- [EXERCISE] Every line containing "haveI" should be identified and copied from the data below.
########
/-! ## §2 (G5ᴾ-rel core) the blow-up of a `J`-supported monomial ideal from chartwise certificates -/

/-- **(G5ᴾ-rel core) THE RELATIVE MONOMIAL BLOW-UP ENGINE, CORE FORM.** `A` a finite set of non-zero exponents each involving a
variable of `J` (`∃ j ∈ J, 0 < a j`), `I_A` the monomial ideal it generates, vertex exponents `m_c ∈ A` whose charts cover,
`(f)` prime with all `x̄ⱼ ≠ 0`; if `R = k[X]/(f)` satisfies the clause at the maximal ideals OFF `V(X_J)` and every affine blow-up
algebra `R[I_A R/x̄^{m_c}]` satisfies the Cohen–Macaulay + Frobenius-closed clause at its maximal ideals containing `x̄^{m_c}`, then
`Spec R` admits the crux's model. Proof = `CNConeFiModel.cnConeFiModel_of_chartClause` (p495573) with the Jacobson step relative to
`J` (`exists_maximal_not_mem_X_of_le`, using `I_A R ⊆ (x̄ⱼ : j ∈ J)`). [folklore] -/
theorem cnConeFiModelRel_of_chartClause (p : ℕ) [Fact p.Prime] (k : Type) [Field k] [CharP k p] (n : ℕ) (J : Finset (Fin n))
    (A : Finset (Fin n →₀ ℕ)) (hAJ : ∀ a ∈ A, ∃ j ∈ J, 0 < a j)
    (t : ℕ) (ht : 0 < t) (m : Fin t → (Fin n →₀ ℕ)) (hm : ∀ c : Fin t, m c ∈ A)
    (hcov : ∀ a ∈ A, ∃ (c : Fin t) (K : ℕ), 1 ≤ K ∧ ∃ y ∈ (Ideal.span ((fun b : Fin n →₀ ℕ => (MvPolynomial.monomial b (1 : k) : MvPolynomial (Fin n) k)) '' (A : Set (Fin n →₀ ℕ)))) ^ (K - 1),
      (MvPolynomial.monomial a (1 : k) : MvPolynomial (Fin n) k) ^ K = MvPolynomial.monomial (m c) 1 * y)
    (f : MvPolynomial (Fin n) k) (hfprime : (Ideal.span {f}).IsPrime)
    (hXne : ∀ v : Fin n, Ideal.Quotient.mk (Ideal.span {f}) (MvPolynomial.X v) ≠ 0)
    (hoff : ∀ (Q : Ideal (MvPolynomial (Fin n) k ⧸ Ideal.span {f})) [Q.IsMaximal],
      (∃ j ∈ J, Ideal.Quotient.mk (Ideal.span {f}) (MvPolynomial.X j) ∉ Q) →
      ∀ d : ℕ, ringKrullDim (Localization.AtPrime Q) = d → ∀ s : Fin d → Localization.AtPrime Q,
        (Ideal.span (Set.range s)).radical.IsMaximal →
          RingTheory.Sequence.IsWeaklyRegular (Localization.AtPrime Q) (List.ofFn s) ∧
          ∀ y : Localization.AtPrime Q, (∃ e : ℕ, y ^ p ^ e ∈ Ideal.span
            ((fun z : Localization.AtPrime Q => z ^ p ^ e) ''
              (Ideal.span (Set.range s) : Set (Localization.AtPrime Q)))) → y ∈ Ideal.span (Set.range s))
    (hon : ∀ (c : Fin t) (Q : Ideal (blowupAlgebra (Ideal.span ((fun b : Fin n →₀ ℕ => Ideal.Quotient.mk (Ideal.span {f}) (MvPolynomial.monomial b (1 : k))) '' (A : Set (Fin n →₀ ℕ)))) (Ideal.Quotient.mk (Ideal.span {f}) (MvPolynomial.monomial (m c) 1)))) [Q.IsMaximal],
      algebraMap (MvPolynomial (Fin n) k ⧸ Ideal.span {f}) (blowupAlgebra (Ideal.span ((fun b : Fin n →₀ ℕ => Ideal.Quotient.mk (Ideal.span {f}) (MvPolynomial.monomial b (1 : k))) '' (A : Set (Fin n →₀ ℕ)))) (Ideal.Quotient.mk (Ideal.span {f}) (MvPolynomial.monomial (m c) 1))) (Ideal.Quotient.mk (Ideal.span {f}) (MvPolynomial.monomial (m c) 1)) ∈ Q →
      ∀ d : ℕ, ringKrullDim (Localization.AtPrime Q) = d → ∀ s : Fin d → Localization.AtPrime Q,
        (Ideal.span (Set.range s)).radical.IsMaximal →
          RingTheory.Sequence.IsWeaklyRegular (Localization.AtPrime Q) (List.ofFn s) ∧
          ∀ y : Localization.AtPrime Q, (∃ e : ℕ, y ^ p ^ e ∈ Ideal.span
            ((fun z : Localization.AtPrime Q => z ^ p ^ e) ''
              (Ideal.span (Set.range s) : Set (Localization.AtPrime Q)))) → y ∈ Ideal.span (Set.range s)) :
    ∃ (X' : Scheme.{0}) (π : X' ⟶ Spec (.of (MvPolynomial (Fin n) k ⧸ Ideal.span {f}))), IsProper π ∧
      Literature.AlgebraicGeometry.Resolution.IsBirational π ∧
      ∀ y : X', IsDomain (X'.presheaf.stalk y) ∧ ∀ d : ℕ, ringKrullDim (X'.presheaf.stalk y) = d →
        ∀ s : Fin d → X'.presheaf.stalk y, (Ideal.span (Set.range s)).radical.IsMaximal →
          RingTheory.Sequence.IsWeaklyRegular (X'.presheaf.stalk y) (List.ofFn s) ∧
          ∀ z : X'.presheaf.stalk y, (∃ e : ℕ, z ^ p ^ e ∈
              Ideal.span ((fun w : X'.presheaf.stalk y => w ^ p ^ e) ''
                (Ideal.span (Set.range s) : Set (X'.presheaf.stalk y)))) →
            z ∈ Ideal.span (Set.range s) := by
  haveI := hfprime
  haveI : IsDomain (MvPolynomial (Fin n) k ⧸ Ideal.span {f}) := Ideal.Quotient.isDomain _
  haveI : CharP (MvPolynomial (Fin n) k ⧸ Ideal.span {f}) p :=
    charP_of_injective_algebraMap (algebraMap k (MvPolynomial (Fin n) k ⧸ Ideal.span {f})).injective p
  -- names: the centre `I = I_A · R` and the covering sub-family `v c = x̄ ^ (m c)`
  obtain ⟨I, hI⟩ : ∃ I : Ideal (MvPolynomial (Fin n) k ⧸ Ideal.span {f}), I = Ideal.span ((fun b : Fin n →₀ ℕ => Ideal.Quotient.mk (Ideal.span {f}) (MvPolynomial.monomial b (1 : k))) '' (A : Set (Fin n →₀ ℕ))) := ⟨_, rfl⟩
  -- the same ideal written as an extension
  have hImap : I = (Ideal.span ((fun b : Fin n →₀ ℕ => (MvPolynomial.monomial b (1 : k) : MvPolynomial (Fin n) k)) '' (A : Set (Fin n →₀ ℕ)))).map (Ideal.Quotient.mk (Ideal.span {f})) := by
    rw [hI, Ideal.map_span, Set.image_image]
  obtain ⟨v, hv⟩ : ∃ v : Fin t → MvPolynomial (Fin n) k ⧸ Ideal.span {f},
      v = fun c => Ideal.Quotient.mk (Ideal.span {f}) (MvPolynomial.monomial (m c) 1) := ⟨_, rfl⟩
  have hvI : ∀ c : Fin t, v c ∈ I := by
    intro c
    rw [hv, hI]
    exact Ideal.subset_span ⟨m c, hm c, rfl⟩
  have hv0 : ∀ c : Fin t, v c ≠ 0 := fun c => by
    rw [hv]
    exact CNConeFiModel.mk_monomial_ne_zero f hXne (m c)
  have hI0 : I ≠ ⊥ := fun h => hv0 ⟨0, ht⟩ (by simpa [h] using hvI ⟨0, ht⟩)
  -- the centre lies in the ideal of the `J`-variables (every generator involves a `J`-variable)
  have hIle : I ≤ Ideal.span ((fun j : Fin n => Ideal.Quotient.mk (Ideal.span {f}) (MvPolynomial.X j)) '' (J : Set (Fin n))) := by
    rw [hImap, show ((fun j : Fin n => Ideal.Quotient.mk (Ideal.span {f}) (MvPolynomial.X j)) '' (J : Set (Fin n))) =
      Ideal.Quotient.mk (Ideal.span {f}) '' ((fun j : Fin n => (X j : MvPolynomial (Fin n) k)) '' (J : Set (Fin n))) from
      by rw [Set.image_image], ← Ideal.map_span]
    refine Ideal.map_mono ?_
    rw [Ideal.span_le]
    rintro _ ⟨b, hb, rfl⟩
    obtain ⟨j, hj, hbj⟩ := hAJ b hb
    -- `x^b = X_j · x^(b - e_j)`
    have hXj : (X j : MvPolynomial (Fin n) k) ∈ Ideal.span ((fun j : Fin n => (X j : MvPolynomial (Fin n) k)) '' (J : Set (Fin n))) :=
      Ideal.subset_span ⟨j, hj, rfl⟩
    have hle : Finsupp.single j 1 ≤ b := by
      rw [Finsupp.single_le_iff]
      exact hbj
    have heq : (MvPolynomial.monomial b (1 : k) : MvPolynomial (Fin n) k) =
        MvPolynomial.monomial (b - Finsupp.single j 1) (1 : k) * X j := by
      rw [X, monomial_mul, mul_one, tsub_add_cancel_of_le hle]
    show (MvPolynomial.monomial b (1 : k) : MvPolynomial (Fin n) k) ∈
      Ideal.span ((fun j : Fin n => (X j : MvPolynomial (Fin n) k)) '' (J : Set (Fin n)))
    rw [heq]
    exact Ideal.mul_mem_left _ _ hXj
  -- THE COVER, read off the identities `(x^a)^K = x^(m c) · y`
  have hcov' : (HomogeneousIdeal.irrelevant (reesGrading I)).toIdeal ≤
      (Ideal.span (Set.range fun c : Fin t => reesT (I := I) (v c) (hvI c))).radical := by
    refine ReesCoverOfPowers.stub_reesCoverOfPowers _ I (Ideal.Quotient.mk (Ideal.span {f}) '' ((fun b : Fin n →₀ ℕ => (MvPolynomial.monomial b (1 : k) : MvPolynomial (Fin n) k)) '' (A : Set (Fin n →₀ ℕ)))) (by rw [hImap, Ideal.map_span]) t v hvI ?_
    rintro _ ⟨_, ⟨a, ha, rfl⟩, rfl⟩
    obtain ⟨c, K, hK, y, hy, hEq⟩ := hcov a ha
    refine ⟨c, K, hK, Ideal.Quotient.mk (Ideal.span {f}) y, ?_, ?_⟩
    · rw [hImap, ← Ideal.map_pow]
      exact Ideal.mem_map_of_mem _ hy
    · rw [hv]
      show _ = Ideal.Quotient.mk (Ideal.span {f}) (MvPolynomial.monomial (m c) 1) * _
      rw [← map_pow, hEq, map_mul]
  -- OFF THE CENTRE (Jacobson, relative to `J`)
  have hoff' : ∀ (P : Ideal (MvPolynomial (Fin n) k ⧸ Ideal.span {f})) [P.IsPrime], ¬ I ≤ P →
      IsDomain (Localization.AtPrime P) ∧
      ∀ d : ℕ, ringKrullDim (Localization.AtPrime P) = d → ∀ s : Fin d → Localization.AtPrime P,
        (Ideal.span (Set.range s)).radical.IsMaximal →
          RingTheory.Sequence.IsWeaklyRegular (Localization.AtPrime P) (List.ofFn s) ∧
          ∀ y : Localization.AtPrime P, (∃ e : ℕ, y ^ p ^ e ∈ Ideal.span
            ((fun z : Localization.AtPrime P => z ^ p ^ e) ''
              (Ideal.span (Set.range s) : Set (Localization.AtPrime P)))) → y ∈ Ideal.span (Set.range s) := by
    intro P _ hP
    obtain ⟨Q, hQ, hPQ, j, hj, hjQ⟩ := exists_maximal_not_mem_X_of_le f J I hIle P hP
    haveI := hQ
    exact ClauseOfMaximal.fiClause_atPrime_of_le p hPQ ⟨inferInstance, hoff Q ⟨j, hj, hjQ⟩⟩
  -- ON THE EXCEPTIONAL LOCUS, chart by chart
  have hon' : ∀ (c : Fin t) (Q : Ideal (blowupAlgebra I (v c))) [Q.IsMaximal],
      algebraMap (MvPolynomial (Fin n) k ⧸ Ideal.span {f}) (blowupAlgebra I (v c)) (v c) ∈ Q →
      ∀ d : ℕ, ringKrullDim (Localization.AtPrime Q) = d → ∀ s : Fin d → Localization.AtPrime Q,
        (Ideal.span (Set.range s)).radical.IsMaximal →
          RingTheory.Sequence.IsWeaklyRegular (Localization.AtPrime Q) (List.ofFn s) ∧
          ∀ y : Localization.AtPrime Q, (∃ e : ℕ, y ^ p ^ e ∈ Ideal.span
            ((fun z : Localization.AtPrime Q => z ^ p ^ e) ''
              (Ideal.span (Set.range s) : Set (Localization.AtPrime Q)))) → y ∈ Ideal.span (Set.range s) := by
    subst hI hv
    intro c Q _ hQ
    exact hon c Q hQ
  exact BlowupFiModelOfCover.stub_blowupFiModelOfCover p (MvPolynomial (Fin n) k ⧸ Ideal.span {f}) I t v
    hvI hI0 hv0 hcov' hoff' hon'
########
- [COMPLETED TASK]
  haveI := hfprime
  haveI : IsDomain (MvPolynomial (Fin n) k ⧸ Ideal.span {f}) := Ideal.Quotient.isDomain _
  haveI : CharP (MvPolynomial (Fin n) k ⧸ Ideal.span {f}) p :=
    haveI := hQ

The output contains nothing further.